Your assignment =>
Whatever the records say, give every one of them again exactly.

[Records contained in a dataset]
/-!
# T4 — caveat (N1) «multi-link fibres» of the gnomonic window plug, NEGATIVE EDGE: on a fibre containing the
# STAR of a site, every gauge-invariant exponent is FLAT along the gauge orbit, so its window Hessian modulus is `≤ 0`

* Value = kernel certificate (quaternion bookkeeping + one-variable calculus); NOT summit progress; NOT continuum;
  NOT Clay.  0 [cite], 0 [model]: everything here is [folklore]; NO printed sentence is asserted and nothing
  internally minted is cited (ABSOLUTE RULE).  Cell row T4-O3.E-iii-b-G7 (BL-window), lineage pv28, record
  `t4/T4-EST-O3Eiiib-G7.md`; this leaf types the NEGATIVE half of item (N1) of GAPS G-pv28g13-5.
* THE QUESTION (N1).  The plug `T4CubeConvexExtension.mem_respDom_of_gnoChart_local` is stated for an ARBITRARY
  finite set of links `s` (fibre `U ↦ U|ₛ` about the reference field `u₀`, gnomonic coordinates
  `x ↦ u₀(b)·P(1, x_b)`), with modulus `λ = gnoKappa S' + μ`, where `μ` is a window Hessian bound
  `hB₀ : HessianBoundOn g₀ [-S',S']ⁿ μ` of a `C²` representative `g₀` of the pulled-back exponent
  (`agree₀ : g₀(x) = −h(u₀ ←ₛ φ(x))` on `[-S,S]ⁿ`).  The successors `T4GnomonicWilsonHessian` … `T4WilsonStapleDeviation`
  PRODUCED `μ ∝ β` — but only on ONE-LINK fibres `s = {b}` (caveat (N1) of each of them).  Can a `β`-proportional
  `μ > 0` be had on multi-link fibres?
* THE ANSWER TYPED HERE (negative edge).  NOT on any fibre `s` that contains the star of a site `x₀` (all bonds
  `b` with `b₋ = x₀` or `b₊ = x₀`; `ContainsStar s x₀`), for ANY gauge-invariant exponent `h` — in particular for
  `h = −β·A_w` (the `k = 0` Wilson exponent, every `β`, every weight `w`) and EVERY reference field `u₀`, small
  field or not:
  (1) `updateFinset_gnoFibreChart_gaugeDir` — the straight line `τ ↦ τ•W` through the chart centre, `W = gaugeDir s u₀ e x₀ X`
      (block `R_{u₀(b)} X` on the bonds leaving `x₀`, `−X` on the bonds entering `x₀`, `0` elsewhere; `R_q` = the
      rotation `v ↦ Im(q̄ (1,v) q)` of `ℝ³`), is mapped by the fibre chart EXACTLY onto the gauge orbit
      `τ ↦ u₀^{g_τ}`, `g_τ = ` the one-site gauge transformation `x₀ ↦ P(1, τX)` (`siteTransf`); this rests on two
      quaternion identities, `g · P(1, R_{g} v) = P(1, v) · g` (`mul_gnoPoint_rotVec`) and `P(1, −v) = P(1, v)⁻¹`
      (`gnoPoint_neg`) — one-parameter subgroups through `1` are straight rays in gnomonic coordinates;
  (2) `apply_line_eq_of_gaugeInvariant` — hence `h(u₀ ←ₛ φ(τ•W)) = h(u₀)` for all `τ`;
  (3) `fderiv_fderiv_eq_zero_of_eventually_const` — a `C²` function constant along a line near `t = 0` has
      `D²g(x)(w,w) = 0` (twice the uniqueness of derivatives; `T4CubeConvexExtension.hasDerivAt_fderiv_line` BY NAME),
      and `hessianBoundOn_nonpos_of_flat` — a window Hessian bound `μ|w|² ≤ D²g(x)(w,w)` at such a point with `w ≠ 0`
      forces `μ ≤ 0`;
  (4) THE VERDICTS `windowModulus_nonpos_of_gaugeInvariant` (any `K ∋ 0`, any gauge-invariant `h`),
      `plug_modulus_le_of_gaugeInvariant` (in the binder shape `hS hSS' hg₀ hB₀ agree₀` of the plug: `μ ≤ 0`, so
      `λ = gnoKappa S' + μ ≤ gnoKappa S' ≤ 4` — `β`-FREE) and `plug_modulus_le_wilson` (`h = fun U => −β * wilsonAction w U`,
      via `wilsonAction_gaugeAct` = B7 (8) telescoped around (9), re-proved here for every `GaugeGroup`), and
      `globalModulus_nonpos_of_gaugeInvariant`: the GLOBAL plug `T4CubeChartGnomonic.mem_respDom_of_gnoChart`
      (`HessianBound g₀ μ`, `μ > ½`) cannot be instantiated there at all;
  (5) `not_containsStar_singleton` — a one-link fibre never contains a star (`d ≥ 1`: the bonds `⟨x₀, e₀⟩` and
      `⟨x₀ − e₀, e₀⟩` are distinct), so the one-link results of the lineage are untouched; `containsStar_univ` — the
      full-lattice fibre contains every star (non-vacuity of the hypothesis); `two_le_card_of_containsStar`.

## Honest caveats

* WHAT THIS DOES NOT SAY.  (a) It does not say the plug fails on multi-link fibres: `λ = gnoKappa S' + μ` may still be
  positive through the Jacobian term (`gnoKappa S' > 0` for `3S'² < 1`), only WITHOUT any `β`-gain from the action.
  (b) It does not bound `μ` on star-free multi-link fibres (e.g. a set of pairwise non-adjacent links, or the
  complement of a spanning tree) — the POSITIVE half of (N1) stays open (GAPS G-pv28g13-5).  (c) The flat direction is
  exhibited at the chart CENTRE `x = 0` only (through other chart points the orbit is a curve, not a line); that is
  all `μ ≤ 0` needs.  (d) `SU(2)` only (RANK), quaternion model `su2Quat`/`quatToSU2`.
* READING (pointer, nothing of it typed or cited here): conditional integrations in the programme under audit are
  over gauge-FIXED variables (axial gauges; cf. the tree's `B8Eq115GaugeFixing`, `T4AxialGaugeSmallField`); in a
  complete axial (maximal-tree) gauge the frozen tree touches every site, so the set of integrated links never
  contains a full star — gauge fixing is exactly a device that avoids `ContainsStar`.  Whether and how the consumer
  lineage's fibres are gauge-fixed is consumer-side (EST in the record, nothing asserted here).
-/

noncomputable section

Response =>
/-!
# T4 — caveat (N1) «multi-link fibres» of the gnomonic window plug, NEGATIVE EDGE: on a fibre containing the
# STAR of a site, every gauge-invariant exponent is FLAT along the gauge orbit, so its window Hessian modulus is `≤ 0`

* Value = kernel certificate (quaternion bookkeeping + one-variable calculus); NOT summit progress; NOT continuum;
  NOT Clay.  0 [cite], 0 [model]: everything here is [folklore]; NO printed sentence is asserted and nothing
  internally minted is cited (ABSOLUTE RULE).  Cell row T4-O3.E-iii-b-G7 (BL-window), lineage pv28, record
  `t4/T4-EST-O3Eiiib-G7.md`; this leaf types the NEGATIVE half of item (N1) of GAPS G-pv28g13-5.
* THE QUESTION (N1).  The plug `T4CubeConvexExtension.mem_respDom_of_gnoChart_local` is stated for an ARBITRARY
  finite set of links `s` (fibre `U ↦ U|ₛ` about the reference field `u₀`, gnomonic coordinates
  `x ↦ u₀(b)·P(1, x_b)`), with modulus `λ = gnoKappa S' + μ`, where `μ` is a window Hessian bound
  `hB₀ : HessianBoundOn g₀ [-S',S']ⁿ μ` of a `C²` representative `g₀` of the pulled-back exponent
  (`agree₀ : g₀(x) = −h(u₀ ←ₛ φ(x))` on `[-S,S]ⁿ`).  The successors `T4GnomonicWilsonHessian` … `T4WilsonStapleDeviation`
  PRODUCED `μ ∝ β` — but only on ONE-LINK fibres `s = {b}` (caveat (N1) of each of them).  Can a `β`-proportional
  `μ > 0` be had on multi-link fibres?
* THE ANSWER TYPED HERE (negative edge).  NOT on any fibre `s` that contains the star of a site `x₀` (all bonds
  `b` with `b₋ = x₀` or `b₊ = x₀`; `ContainsStar s x₀`), for ANY gauge-invariant exponent `h` — in particular for
  `h = −β·A_w` (the `k = 0` Wilson exponent, every `β`, every weight `w`) and EVERY reference field `u₀`, small
  field or not:
  (1) `updateFinset_gnoFibreChart_gaugeDir` — the straight line `τ ↦ τ•W` through the chart centre, `W = gaugeDir s u₀ e x₀ X`
      (block `R_{u₀(b)} X` on the bonds leaving `x₀`, `−X` on the bonds entering `x₀`, `0` elsewhere; `R_q` = the
      rotation `v ↦ Im(q̄ (1,v) q)` of `ℝ³`), is mapped by the fibre chart EXACTLY onto the gauge orbit
      `τ ↦ u₀^{g_τ}`, `g_τ = ` the one-site gauge transformation `x₀ ↦ P(1, τX)` (`siteTransf`); this rests on two
      quaternion identities, `g · P(1, R_{g} v) = P(1, v) · g` (`mul_gnoPoint_rotVec`) and `P(1, −v) = P(1, v)⁻¹`
      (`gnoPoint_neg`) — one-parameter subgroups through `1` are straight rays in gnomonic coordinates;
  (2) `apply_line_eq_of_gaugeInvariant` — hence `h(u₀ ←ₛ φ(τ•W)) = h(u₀)` for all `τ`;
  (3) `fderiv_fderiv_eq_zero_of_eventually_const` — a `C²` function constant along a line near `t = 0` has
      `D²g(x)(w,w) = 0` (twice the uniqueness of derivatives; `T4CubeConvexExtension.hasDerivAt_fderiv_line` BY NAME),
      and `hessianBoundOn_nonpos_of_flat` — a window Hessian bound `μ|w|² ≤ D²g(x)(w,w)` at such a point with `w ≠ 0`
      forces `μ ≤ 0`;
  (4) THE VERDICTS `windowModulus_nonpos_of_gaugeInvariant` (any `K ∋ 0`, any gauge-invariant `h`),
      `plug_modulus_le_of_gaugeInvariant` (in the binder shape `hS hSS' hg₀ hB₀ agree₀` of the plug: `μ ≤ 0`, so
      `λ = gnoKappa S' + μ ≤ gnoKappa S' ≤ 4` — `β`-FREE) and `plug_modulus_le_wilson` (`h = fun U => −β * wilsonAction w U`,
      via `wilsonAction_gaugeAct` = B7 (8) telescoped around (9), re-proved here for every `GaugeGroup`), and
      `globalModulus_nonpos_of_gaugeInvariant`: the GLOBAL plug `T4CubeChartGnomonic.mem_respDom_of_gnoChart`
      (`HessianBound g₀ μ`, `μ > ½`) cannot be instantiated there at all;
  (5) `not_containsStar_singleton` — a one-link fibre never contains a star (`d ≥ 1`: the bonds `⟨x₀, e₀⟩` and
      `⟨x₀ − e₀, e₀⟩` are distinct), so the one-link results of the lineage are untouched; `containsStar_univ` — the
      full-lattice fibre contains every star (non-vacuity of the hypothesis); `two_le_card_of_containsStar`.

## Honest caveats

* WHAT THIS DOES NOT SAY.  (a) It does not say the plug fails on multi-link fibres: `λ = gnoKappa S' + μ` may still be
  positive through the Jacobian term (`gnoKappa S' > 0` for `3S'² < 1`), only WITHOUT any `β`-gain from the action.
  (b) It does not bound `μ` on star-free multi-link fibres (e.g. a set of pairwise non-adjacent links, or the
  complement of a spanning tree) — the POSITIVE half of (N1) stays open (GAPS G-pv28g13-5).  (c) The flat direction is
  exhibited at the chart CENTRE `x = 0` only (through other chart points the orbit is a curve, not a line); that is
  all `μ ≤ 0` needs.  (d) `SU(2)` only (RANK), quaternion model `su2Quat`/`quatToSU2`.
* READING (pointer, nothing of it typed or cited here): conditional integrations in the programme under audit are
  over gauge-FIXED variables (axial gauges; cf. the tree's `B8Eq115GaugeFixing`, `T4AxialGaugeSmallField`); in a
  complete axial (maximal-tree) gauge the frozen tree touches every site, so the set of integrated links never
  contains a full star — gauge fixing is exactly a device that avoids `ContainsStar`.  Whether and how the consumer
  lineage's fibres are gauge-fixed is consumer-side (EST in the record, nothing asserted here).
-/

noncomputable section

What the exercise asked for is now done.